- What you are asked to do:
Scan the listing and copy each line where the word "affine" is present.

-------- Data provided

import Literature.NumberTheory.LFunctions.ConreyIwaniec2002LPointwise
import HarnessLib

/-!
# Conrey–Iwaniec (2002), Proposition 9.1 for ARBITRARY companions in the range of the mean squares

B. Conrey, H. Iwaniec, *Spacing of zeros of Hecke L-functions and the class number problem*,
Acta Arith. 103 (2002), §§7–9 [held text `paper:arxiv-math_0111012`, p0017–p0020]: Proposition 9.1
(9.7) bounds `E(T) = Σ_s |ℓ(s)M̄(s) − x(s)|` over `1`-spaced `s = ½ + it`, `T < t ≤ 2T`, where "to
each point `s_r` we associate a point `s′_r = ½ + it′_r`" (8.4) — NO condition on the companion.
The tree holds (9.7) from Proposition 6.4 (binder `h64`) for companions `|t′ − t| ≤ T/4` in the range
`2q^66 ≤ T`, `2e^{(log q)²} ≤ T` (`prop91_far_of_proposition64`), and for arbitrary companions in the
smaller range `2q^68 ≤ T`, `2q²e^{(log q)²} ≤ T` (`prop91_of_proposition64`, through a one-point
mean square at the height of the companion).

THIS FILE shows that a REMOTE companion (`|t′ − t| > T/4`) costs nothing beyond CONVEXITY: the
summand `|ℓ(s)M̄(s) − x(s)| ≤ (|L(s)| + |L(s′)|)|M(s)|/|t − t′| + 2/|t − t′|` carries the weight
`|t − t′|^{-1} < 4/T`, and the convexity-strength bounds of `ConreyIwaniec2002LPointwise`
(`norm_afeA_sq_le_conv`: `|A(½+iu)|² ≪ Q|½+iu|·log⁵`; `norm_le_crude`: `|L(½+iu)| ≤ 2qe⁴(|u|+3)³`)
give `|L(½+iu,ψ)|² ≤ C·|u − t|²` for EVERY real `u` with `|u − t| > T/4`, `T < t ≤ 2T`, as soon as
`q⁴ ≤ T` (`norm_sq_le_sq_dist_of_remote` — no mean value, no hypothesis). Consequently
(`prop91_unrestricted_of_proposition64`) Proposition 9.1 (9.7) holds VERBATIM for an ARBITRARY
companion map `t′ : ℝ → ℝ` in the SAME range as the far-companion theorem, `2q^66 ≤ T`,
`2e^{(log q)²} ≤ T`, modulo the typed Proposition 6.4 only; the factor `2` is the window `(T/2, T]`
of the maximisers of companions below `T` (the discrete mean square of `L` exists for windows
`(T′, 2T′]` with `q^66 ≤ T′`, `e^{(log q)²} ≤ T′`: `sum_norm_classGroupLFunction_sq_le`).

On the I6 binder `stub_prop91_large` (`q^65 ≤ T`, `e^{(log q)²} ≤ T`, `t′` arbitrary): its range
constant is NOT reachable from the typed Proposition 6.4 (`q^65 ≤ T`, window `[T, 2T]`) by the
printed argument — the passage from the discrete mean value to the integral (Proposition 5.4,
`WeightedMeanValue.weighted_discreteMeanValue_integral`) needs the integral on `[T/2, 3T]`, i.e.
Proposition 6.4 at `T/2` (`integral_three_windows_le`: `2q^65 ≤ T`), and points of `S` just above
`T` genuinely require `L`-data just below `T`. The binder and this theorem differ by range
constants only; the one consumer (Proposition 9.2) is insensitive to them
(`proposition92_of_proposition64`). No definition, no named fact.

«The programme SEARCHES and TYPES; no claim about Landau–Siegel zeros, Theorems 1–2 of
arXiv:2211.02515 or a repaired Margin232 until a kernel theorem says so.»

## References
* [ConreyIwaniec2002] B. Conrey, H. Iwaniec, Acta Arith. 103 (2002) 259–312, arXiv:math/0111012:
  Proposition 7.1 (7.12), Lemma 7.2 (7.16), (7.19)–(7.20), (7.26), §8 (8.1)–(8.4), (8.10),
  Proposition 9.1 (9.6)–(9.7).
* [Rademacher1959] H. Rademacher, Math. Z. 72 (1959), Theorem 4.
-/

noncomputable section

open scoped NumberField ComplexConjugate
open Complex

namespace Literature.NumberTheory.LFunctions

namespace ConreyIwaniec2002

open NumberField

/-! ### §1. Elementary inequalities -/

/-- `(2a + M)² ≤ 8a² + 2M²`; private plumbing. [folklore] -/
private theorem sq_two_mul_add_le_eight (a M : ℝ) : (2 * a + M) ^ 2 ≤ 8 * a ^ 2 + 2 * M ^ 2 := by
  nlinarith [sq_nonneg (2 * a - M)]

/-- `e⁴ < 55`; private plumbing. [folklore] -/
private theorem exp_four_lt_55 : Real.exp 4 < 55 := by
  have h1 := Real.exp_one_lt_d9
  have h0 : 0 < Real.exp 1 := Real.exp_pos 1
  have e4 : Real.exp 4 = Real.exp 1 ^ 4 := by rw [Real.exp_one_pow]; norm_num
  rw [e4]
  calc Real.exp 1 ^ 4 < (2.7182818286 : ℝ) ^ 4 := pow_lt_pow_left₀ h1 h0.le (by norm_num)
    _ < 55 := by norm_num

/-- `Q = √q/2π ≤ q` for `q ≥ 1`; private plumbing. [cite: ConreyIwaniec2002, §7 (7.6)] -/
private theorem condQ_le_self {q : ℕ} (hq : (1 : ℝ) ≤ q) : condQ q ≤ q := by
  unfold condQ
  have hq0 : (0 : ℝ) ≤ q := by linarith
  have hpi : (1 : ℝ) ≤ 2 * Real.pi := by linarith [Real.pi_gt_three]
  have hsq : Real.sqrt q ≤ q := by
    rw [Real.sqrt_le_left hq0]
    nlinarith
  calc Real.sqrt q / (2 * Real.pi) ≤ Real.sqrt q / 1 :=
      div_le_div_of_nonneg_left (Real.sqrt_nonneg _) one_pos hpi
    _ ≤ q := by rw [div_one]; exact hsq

----------------
-------- Data provided

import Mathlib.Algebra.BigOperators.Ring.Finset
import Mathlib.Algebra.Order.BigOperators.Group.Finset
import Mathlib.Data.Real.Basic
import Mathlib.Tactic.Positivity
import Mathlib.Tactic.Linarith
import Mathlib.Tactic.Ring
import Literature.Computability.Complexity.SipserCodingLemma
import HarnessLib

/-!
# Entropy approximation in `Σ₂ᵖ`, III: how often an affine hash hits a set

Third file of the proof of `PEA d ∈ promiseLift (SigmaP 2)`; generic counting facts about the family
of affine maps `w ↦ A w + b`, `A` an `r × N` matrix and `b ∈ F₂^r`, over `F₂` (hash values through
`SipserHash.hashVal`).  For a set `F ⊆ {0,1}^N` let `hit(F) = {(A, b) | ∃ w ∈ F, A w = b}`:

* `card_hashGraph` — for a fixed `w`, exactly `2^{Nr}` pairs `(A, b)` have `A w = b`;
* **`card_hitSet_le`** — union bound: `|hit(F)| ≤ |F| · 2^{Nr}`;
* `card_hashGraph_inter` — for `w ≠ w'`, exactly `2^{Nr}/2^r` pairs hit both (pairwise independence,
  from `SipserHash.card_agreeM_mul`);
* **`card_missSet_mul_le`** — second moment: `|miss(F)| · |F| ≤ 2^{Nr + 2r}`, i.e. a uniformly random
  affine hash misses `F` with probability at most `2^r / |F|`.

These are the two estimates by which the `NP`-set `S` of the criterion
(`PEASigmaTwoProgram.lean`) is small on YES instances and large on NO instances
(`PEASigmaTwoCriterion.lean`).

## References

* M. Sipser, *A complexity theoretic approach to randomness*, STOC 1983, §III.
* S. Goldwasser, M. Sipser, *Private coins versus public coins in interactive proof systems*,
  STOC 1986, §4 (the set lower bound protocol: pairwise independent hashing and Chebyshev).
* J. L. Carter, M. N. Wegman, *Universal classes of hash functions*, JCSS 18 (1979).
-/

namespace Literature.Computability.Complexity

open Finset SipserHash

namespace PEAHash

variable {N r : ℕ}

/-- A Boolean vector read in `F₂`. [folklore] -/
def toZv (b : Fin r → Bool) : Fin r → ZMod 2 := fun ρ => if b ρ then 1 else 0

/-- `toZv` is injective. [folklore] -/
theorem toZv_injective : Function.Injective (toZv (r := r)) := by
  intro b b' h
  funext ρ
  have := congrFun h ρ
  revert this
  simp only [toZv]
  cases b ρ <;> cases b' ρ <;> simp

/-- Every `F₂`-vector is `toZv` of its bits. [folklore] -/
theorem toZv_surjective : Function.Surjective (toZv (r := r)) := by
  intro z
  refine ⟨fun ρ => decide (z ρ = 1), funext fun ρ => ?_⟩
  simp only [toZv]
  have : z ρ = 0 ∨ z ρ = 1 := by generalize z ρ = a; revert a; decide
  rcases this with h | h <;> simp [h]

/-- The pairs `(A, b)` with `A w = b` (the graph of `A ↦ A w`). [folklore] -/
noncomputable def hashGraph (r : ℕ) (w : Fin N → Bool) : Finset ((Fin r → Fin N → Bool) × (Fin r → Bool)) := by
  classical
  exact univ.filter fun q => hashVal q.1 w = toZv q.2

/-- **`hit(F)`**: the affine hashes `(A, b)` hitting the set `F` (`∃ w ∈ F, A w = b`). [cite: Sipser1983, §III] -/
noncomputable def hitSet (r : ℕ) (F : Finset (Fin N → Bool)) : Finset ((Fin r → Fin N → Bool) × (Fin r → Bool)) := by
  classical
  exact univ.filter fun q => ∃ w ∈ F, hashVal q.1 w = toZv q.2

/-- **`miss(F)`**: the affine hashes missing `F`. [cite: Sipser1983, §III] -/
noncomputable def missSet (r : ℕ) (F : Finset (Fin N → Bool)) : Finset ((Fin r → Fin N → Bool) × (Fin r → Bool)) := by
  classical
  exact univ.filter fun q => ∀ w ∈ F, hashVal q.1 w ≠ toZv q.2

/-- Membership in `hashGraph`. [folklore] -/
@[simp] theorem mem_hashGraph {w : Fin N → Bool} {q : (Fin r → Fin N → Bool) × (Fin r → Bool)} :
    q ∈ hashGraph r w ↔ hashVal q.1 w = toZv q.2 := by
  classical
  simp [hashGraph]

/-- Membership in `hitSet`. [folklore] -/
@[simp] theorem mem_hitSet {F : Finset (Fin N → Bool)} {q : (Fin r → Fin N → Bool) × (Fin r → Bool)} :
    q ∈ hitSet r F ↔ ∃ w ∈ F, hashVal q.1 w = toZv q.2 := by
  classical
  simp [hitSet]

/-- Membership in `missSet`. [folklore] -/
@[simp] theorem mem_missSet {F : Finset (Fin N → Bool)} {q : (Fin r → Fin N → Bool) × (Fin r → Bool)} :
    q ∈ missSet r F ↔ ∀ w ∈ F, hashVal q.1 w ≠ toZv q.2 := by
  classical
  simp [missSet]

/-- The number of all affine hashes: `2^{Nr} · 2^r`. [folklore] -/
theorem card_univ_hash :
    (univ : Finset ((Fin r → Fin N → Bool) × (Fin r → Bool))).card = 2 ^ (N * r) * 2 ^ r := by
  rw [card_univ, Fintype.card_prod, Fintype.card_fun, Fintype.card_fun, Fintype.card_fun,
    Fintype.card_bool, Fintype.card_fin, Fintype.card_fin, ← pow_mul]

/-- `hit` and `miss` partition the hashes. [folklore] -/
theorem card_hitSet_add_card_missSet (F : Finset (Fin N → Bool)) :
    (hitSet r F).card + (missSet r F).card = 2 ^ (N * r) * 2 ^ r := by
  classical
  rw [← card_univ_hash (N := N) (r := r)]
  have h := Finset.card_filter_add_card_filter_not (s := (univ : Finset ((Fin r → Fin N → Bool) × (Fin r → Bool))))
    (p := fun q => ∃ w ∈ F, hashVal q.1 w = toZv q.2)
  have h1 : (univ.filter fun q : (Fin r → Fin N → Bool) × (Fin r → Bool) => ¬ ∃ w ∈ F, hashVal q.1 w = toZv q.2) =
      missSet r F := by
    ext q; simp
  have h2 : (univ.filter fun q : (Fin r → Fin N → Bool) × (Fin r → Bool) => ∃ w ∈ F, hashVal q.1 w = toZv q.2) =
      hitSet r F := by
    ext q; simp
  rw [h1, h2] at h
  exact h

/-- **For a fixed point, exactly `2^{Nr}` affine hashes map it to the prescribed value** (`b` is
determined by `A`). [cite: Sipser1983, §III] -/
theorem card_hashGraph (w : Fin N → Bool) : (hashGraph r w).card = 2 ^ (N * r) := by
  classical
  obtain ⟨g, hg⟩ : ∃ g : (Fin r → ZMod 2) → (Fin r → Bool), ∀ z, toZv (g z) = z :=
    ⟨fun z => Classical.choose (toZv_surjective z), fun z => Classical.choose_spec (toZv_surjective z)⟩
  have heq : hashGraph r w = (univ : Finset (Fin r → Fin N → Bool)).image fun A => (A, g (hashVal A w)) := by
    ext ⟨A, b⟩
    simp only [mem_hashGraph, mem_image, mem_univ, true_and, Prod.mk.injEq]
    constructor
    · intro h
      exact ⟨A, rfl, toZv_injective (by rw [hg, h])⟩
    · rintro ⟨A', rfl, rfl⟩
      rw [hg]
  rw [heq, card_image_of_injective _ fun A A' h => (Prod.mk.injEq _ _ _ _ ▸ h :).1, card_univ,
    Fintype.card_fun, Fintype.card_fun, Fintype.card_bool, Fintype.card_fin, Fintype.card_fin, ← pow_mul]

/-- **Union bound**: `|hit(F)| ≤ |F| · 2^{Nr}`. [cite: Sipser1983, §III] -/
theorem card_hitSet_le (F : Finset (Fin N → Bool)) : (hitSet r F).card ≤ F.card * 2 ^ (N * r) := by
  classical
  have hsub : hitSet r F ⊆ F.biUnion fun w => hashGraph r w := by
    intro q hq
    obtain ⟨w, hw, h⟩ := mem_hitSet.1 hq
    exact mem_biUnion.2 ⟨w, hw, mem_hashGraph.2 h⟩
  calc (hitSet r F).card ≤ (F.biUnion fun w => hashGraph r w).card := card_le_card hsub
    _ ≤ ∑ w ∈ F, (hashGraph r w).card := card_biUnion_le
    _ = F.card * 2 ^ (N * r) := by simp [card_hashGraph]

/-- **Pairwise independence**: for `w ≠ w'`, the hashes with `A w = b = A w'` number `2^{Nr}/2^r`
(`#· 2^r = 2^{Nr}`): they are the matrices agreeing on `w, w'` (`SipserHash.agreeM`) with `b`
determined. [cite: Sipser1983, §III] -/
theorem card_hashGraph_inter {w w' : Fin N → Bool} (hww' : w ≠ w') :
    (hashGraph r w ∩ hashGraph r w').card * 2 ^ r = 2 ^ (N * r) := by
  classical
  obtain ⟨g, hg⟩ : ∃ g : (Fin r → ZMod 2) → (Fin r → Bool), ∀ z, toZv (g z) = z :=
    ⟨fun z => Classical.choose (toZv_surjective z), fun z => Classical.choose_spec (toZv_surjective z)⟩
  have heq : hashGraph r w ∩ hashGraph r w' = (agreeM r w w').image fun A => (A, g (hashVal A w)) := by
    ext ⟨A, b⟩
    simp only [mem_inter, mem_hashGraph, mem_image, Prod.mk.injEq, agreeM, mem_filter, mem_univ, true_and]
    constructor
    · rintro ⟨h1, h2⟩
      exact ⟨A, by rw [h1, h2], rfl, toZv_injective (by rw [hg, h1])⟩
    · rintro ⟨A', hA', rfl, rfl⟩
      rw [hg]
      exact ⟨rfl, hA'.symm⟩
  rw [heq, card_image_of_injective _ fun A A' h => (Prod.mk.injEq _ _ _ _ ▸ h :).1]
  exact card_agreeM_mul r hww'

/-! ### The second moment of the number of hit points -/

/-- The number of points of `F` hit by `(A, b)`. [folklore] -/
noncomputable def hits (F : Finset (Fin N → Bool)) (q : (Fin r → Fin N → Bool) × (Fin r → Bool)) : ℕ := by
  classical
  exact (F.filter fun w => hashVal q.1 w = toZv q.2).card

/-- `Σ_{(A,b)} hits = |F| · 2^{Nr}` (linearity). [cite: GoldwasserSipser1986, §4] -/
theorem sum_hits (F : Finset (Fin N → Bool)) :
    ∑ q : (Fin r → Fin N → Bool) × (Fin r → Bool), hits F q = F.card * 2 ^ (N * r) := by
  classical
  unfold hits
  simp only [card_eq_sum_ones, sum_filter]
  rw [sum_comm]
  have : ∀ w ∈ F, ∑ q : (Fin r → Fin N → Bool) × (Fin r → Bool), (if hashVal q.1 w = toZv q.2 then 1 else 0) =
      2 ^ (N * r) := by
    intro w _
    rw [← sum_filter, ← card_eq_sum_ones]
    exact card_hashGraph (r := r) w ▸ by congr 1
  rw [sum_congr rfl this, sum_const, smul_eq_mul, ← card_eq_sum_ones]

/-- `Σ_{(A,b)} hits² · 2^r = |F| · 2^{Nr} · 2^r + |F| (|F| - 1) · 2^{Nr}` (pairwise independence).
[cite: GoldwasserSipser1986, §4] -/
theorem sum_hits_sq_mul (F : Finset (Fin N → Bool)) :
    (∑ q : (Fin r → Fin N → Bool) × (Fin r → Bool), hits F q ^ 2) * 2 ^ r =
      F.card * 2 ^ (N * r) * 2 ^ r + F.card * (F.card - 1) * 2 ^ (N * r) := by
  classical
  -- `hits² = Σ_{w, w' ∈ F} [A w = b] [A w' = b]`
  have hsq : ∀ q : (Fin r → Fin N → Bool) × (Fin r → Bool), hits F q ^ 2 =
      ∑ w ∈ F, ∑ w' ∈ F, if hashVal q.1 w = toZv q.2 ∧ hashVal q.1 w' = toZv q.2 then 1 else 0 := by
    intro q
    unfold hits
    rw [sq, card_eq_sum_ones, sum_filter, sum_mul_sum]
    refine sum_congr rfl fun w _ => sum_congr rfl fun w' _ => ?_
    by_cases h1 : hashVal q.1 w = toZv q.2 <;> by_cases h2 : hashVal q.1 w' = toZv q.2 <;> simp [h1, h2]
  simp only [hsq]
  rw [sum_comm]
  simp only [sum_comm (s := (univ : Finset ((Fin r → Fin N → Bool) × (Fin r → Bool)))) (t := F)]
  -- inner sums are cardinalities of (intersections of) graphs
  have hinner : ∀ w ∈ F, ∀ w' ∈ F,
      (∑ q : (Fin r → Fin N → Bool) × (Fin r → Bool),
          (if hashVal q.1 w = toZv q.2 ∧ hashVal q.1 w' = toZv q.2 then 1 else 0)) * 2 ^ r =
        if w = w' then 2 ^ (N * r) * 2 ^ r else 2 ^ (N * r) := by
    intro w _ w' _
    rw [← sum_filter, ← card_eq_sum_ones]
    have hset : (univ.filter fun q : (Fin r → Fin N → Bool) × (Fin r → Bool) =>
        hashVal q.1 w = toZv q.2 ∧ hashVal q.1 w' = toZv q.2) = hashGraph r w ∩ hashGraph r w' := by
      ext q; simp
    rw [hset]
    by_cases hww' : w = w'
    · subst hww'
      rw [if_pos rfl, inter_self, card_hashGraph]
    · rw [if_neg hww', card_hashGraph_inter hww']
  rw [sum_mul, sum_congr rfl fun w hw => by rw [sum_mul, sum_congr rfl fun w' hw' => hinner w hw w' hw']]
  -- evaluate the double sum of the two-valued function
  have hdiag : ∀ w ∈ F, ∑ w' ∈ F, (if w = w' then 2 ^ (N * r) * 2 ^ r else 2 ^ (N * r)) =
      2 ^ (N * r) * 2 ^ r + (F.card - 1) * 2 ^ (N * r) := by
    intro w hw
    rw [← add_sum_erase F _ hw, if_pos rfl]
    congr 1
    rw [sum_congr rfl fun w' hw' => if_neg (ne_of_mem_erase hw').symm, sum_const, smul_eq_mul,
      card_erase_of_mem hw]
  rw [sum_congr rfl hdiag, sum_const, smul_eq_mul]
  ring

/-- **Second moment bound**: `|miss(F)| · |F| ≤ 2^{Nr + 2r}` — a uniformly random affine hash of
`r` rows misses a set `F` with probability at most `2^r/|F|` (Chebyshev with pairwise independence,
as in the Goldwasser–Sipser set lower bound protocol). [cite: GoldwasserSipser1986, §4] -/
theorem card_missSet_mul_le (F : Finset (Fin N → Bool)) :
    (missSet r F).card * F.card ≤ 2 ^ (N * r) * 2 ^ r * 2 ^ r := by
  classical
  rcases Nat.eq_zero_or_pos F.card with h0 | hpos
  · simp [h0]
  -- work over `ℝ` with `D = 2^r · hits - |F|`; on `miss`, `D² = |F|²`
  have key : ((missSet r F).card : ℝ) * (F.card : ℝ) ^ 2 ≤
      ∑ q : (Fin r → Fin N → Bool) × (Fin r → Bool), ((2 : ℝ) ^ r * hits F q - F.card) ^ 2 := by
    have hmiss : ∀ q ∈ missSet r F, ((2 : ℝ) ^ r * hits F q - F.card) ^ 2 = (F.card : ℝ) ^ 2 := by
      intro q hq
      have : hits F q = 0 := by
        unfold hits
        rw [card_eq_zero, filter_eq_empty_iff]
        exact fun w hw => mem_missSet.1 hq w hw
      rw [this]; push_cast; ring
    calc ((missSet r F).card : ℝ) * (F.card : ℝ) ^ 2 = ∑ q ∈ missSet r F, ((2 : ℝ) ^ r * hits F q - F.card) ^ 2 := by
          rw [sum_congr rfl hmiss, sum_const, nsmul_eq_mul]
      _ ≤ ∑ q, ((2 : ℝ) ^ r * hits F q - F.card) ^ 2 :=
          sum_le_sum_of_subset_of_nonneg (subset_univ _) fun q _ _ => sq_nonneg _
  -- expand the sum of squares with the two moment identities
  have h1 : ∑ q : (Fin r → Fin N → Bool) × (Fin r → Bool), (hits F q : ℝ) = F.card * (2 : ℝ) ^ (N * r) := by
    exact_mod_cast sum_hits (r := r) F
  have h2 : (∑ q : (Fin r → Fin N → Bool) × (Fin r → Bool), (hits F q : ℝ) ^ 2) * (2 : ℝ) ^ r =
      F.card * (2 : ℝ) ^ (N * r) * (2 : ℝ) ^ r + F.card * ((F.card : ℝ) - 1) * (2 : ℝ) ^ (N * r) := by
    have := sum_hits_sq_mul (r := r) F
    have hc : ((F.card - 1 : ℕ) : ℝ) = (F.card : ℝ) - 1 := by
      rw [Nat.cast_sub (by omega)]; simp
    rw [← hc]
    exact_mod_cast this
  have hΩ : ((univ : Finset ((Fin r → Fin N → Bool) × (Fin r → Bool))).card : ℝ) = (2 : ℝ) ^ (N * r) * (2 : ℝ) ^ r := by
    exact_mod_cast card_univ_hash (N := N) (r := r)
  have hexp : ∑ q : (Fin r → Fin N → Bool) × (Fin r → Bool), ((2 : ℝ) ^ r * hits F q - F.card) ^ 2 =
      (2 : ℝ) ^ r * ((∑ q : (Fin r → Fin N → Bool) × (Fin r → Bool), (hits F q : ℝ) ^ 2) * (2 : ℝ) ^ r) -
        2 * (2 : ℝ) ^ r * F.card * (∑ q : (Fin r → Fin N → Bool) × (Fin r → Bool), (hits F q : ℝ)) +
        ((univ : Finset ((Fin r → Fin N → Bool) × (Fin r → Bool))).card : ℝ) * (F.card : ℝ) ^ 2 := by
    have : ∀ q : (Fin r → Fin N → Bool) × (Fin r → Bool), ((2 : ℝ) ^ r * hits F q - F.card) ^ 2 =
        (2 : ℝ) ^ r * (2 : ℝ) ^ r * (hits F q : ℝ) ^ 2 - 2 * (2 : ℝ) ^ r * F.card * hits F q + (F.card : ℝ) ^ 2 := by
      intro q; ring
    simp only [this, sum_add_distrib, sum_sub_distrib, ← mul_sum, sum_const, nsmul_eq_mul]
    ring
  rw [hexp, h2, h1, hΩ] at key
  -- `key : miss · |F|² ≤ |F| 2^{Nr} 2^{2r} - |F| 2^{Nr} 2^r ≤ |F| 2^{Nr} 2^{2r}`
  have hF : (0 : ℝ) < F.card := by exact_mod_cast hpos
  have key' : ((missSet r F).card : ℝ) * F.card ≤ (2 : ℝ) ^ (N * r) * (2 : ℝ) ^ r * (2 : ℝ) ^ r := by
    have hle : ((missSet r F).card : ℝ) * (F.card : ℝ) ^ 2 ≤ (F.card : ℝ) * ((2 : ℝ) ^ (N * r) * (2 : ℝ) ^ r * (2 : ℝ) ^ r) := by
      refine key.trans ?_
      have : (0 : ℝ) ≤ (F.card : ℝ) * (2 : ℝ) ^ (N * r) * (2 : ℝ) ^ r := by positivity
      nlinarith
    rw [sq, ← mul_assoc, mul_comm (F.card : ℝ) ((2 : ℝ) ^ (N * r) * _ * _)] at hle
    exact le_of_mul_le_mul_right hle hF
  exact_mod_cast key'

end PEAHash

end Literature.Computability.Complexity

----------------
-------- Data provided

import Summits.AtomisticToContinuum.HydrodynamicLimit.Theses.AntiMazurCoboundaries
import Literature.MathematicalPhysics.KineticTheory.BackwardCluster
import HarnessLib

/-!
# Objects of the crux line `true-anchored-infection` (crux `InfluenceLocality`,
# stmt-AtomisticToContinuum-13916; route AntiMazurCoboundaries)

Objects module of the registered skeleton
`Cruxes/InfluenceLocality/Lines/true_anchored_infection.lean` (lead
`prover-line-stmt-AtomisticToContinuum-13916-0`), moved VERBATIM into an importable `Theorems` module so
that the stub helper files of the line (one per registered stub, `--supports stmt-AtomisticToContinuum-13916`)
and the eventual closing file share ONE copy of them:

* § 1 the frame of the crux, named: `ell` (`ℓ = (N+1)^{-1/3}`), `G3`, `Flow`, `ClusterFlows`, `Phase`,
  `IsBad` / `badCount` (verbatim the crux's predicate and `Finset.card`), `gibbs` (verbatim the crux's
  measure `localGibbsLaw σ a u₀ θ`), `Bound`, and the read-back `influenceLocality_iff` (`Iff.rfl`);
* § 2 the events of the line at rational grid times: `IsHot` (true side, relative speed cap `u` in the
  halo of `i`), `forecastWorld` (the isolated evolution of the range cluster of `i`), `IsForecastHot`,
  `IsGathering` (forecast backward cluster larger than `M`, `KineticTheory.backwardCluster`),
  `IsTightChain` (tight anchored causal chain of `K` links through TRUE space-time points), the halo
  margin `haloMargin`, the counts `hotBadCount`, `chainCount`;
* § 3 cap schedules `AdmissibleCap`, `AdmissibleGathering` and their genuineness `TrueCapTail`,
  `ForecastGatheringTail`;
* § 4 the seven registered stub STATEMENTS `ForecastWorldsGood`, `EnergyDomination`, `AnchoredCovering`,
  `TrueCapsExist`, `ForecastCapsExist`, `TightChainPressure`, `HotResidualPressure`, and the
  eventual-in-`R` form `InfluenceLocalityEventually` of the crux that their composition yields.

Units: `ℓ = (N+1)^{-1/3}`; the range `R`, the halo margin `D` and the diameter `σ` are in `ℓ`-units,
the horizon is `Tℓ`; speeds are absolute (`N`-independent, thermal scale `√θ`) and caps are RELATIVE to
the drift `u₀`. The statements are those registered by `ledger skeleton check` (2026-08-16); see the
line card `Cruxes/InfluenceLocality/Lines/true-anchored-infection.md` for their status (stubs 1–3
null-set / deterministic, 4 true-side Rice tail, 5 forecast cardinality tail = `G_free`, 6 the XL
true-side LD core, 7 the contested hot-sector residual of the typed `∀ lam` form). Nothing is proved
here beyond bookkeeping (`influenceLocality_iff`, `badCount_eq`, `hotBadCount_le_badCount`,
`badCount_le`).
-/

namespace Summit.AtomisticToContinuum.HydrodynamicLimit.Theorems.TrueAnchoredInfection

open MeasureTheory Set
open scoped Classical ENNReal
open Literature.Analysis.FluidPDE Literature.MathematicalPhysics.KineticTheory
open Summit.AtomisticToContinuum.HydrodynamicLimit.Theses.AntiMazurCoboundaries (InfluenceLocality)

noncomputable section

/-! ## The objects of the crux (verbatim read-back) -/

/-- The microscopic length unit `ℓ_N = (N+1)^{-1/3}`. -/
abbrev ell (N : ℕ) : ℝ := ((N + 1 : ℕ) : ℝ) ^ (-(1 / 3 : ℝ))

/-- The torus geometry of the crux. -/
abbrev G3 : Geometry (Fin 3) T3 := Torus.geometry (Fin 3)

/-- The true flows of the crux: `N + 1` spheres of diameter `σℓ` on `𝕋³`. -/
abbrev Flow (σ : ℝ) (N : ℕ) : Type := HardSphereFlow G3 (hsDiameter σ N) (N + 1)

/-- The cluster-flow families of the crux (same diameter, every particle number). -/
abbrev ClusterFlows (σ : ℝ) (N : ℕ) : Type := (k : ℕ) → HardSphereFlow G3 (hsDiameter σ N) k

----------------

- Answer to the problem:
# Entropy approximation in `Σ₂ᵖ`, III: how often an affine hash hits a set
of affine maps `w ↦ A w + b`, `A` an `r × N` matrix and `b ∈ F₂^r`, over `F₂` (hash values through
  affine hash misses `F` with probability at most `2^r / |F|`.
/-- **`hit(F)`**: the affine hashes `(A, b)` hitting the set `F` (`∃ w ∈ F, A w = b`). [cite: Sipser1983, §III] -/
/-- **`miss(F)`**: the affine hashes missing `F`. [cite: Sipser1983, §III] -/
/-- The number of all affine hashes: `2^{Nr} · 2^r`. [folklore] -/
/-- **For a fixed point, exactly `2^{Nr}` affine hashes map it to the prescribed value** (`b` is
/-- **Second moment bound**: `|miss(F)| · |F| ≤ 2^{Nr + 2r}` — a uniformly random affine hash of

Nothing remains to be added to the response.